El escritor se despertó al caerle de las manos el libro con el que se había dormido. No era su costumbre volver sobre lo hecho, pero hacía tanto tiempo que había puesto nombre y circunstancias a un amor de agua imperecedero que había sentido antes de dormirse la nostalgia de aquellos momentos en que dio fin a la novela. Pero en el presente había algo más que nostalgia. Le estaba sucediendo algo inexplicable, incluso para él que había puesto palabras a los hechos más excepcionales. Alguien había dicho que él pertenecía a otra dimensión, donde la única realidad era la palabra escrita. De esa dimensión debía venir aquel fenómeno sin nombre que le estaba ocurriendo. Cada mañana se despertaba y los cuadernos de mano que habitualmente utilizaba como borrador de sus notas noveleras aparecían escritos sin que él recordara nada. Era su letra, no había duda, y también recordaba su estilo, que rizaba el rizo de un castellano colonial. Hasta entonces no había querido rendirse ante la certeza de una impostura. Quería creer que un escritor en sus horas de trabajo más fértiles podía rebasar el límite de la conciencia. Muchas veces se había sorprendido a sí mismo al encontrarse con algunas líneas memorables que no reconocía como suyas. Pero al fin de tantas cavilaciones no le quedaba otra que cuestionarse los sólidos pilares en los que había sustentado su quehacer humano y profesional. A riesgo de quedarse sin su propia estima, su honestidad y el resabio de sus muchos años le obligaban a admitir que su obra literaria podía tener una autoría desconocida y sobrenatural. Buscó en los borradores de los últimos meses, que nadie salvo él conocía, una señal, un guiño que arrojara luz a su creciente duda y encontró en los márgenes de los manuscritos una firma a lápiz muy débil, pero inequívoca: la firma de un desconocido: Danilo Aravena. Con la respiración multiplicada apartó aquellos escritos y se dirigió al último cuaderno que tenía las novedades escritas en la última noche. Leyó hasta que de entre las brumas de una historia inconclusa, le salió al encuentro otro nombre, que parecía tener la clave de aquel acertijo malintencionado: Erinia, que cumplía condena en la prisión de Alcalá-Meco de Madrid por el asesinato de su esposo.

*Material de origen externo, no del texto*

/-- **NONARCHIMEDEAN EXACTNESS IN READING (P), UNCONDITIONAL —
`(settingPrVolSharp (pilotDataOfK D K) … tq t _ _).negLogThetaSlot = ↑(volumeInputOf D r).negLogThetaPerImageNonarch`** for idele data `r` of the initial Θ-data
`D`, EVERY realising Θ-idele `t` over `K` (`ht0`, `hT`) and ANY `q`-ideles `tq` (non-zero, units off `S`): per packet `=` the exact last-slot content sum at
every prime (§1, at a per-image content family of the genuine input, `exists_perImageContentFamily`), `0` off `T(I)` ([IUTchIV] Thm. 1.10 Step (vi):
`p ∤ 2·disc K` and the Θ-ideles are units there, `thetaSlotLocal_settingPrVolSharp_eq_zero_of_norm_eq_one`) and at `∞` (Step (vii), trivial container,
`thetaSlotLocal_settingPrVolSharp_inl_eq_zero`); `negLogThetaSlot_eq_of_thetaSlotLocal_eq` sums (Step (viii)) and §1's descent reads each prime's term as
`negLogThetaPerImageLoc p`. The typed per-slot-image `−|log(Θ)|^{(P)}` of abc-iut-C-cert-2's `Cor312SlotHull` over `K` IS abc-iut-S7's genuine
NONARCHIMEDEAN per-image number. [cite: Mochizuki2012, IUTchIII Cor. 3.12 p. 173–174, proof Step (x) p. 181; Thm. 3.11 (i) (Ind2) p. 154]
[cite: Mochizuki2012, IUTchIV Thm. 1.10 Steps (v)–(viii) p. 27–31] [cite: DupuyHilado2025, Def. 3.6.3, §4.9, §4.11–4.12] -/
theorem negLogThetaSlot_settingPrVolSharp_pilotDataOfK_eq_negLogThetaPerImageNonarch (ht0 : ∀ pp i x, t pp i x ≠ 0)
    (hT : ∀ (pp : Nat.Primes) (i : Fin (pilotDataOfK D K).lstar) (x : (thetaIndex (pilotDataOfK D K)).Fibre (.inr pp)),
      haveI : Fact (pp : ℕ).Prime := ⟨pp.2⟩
      Real.log ‖t pp i x‖ = -((pilotDataOfK D K).thetaPilot i (placeOf (pilotDataOfK D K) pp.1 x)) *
        logNorm K (placeOf (pilotDataOfK D K) pp.1 x) / localDegree K (placeOf (pilotDataOfK D K) pp.1 x)) :
    (settingPrVolSharp (pilotDataOfK D K) (logvAnalytic_analyticLogv (F := K)) M archPk archSub Ψ act Mmod region n lat
        sig split qData tq t htq0 htq1).negLogThetaSlot =
      (((ThetaData.volumeInputOf D r).negLogThetaPerImageNonarch : ℝ) : WithTop ℝ) := by
  haveI : DecidableEq (thetaIndex (pilotDataOfK D K)).VQ := inferInstanceAs (DecidableEq (Unit ⊕ Nat.Primes))
  -- a per-image content family of the genuine input (contents of the LAST-slot boxes)
  obtain ⟨mP, hmP⟩ := exists_perImageContentFamily (ThetaData.volumeInputOf D r)
  have ht1 : ∀ (pp : Nat.Primes) (i : Fin (pilotDataOfK D K).lstar) (x : (thetaIndex (pilotDataOfK D K)).Fibre (.inr pp)),
      haveI : Fact (pp : ℕ).Prime := ⟨pp.2⟩; placeOf (pilotDataOfK D K) pp.1 x ∉ (pilotDataOfK D K).S → ‖t pp i x‖ = 1 :=
    fun pp i x hx => norm_eq_one_of_realising_of_not_mem D t ht0 hT pp i x hx
  -- the exact local values: the last-slot content sums on `T(I)`, `0` at `∞`
  let Tp : Finset Nat.Primes := (ThetaData.volumeInputOf D r).supportPrimes.subtype Nat.Prime
  let b : Fin (thetaIndex (pilotDataOfK D K)).lstar → (thetaIndex (pilotDataOfK D K)).VQ → ℝ := fun i vQ =>
    match vQ with
    | .inl _ => 0
    | .inr pp =>
      haveI : Fact (pp : ℕ).Prime := ⟨pp.2⟩
      ∑ e : (presAt (pilotDataOfK D K) (logvAnalytic_analyticLogv (F := K)) pp).toLocalPieces.E (Setting.labelSucc i),
        weightPr (pilotDataOfK D K) pp.1 (Setting.labelSucc i) e *
          (-(mP pp.1 i (fun b =>
              ⟨Literature.IUT.LogVolume.finBelow (fieldOfModuli E) K (placeOf (pilotDataOfK D K) pp.1 (e b)),
                finBelow_mem_placesOver (fieldOfModuli E) K (placeOf_mem (pilotDataOfK D K) pp.1 (e b))⟩) * Real.log pp) +
            packetLogμ pp.1 ((presAt (pilotDataOfK D K) (logvAnalytic_analyticLogv (F := K)) pp).kk e)
              (packetHull pp.1 ((presAt (pilotDataOfK D K) (logvAnalytic_analyticLogv (F := K)) pp).kk e)
                (logPacket pp.1 ((presAt (pilotDataOfK D K) (logvAnalytic_analyticLogv (F := K)) pp).kk e) :
                  Set ((presAt (pilotDataOfK D K) (logvAnalytic_analyticLogv (F := K)) pp).X e))))
  -- off `T(I)` and at `∞` the slot term vanishes ([IUTchIV] Thm. 1.10 Steps (vi), (vii) for the setting)
  have hzero : ∀ (i : Fin (thetaIndex (pilotDataOfK D K)).lstar) (vQ : (thetaIndex (pilotDataOfK D K)).VQ),
      vQ ∉ (Tp.image Sum.inr : Finset (thetaIndex (pilotDataOfK D K)).VQ) →
      (settingPrVolSharp (pilotDataOfK D K) (logvAnalytic_analyticLogv (F := K)) M archPk archSub Ψ act Mmod region n lat sig split
        qData tq t htq0 htq1).thetaSlotLocal (Setting.labelSucc i) vQ = ((0 : ℝ) : WithTop ℝ) := by
    intro i vQ hvQ
    rcases vQ with u | pp
    · exact thetaSlotLocal_settingPrVolSharp_inl_eq_zero (pilotDataOfK D K) (logvAnalytic_analyticLogv (F := K)) M archPk archSub Ψ act Mmod
        region n lat sig split qData t tq htq0 htq1 (Setting.labelSucc i) u
    · haveI : Fact (pp : ℕ).Prime := ⟨pp.2⟩
      have hpp : (pp : ℕ) ∉ (ThetaData.volumeInputOf D r).supportPrimes := fun h =>
        hvQ (Finset.mem_image_of_mem _ (Finset.mem_subtype.mpr h))
      have hgood : ¬ ((pp : ℕ) ∣ 2 * (NumberField.discr K).natAbs) := fun h =>
        hpp (mem_supportPrimes_of_dvd_or_mem D r pp (Or.inl h))
      have hnotS : ¬ ∃ v ∈ (pilotDataOfK D K).S, ((pp : ℕ) : 𝓞 K) ∈ v.asIdeal := fun h =>
        hpp (mem_supportPrimes_of_dvd_or_mem D r pp (Or.inr h))
      obtain ⟨hp2, hdisc⟩ := good_of_not_dvd (F := K) pp hgood
      have h1 : ∀ x : (thetaIndex (pilotDataOfK D K)).Fibre (.inr pp), ‖t pp i x‖ = 1 :=
        fun x => ht1 pp i x fun hS => hnotS ⟨_, hS, natCast_mem_placeOf (pilotDataOfK D K) pp.1 x⟩
      exact thetaSlotLocal_settingPrVolSharp_eq_zero_of_norm_eq_one (pilotDataOfK D K) (logvAnalytic_analyticLogv (F := K)) M archPk archSub
        Ψ act Mmod region n lat sig split qData t tq htq0 htq1 ht0 i pp hp2 hdisc h1
  have heq : ∀ (i : Fin (thetaIndex (pilotDataOfK D K)).lstar), ∀ vQ ∈ (Tp.image Sum.inr : Finset (thetaIndex (pilotDataOfK D K)).VQ),
      (settingPrVolSharp (pilotDataOfK D K) (logvAnalytic_analyticLogv (F := K)) M archPk archSub Ψ act Mmod region n lat sig split
        qData tq t htq0 htq1).thetaSlotLocal (Setting.labelSucc i) vQ = ((b i vQ : ℝ) : WithTop ℝ) := by
    intro i vQ hvQ
    obtain ⟨pp, -, rfl⟩ := Finset.mem_image.mp hvQ
    exact thetaSlotLocal_settingPrVolSharp_pilotDataOfK_eq_sum_lastSlot_content_below D r mP hmP M archPk archSub Ψ act Mmod region n lat
      sig split qData tq t htq0 htq1 ht0 hT pp i
  have hsum : ∑ vQ ∈ (Tp.image Sum.inr : Finset (thetaIndex (pilotDataOfK D K)).VQ),
      (1 / ((thetaIndex (pilotDataOfK D K)).lstar : ℝ)) * ∑ i : Fin (thetaIndex (pilotDataOfK D K)).lstar, b i vQ =
      ∑ pp ∈ Tp, (1 / ((thetaIndex (pilotDataOfK D K)).lstar : ℝ)) * ∑ i : Fin (thetaIndex (pilotDataOfK D K)).lstar, b i (.inr pp) :=
    Finset.sum_image fun x _ y _ h => Sum.inr_injective h
  rw [(settingPrVolSharp (pilotDataOfK D K) (logvAnalytic_analyticLogv (F := K)) M archPk archSub Ψ act Mmod region n lat sig split
      qData tq t htq0 htq1).negLogThetaSlot_eq_of_thetaSlotLocal_eq (Tp.image Sum.inr) b hzero heq, hsum,
    ThetaVolumeInput.negLogThetaPerImageNonarch,
    ← Finset.sum_subtype_of_mem (fun p => (ThetaData.volumeInputOf D r).negLogThetaPerImageLoc p)
      (fun p hp => (ThetaData.volumeInputOf D r).prime_of_mem_supportPrimes hp)]
  congr 1
  refine Finset.sum_congr rfl fun pp _ => ?_
  exact procAvg_sum_weightPr_lastSlot_content_below_eq_negLogThetaPerImageLoc D r mP hmP pp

Con la misma fiebre con la que siempre había acometido el comienzo de sus novelas metió en una vieja bolsa de deporte azul con remaches plateados sus efectos personales indispensables y se propuso agarrar el primer avión que lo llevara a la capital de España. Utilizaría cualquiera de sus contactos para conseguir una visita de carácter familiar con la tal Erinia. A las escasas cuarenta y ocho horas se encontraba ya en el aeropuerto de Barajas, en la cola de una de las cabinas de sellado de pasaportes. Abrió su bolsa, comprobando que no faltara ninguno de los inexplicables cuadernos. Estaba resuelto a reescribir toda su obra, si con ello, lograba digerir aquel sancocho imposible en que se cocinaban vida y literatura.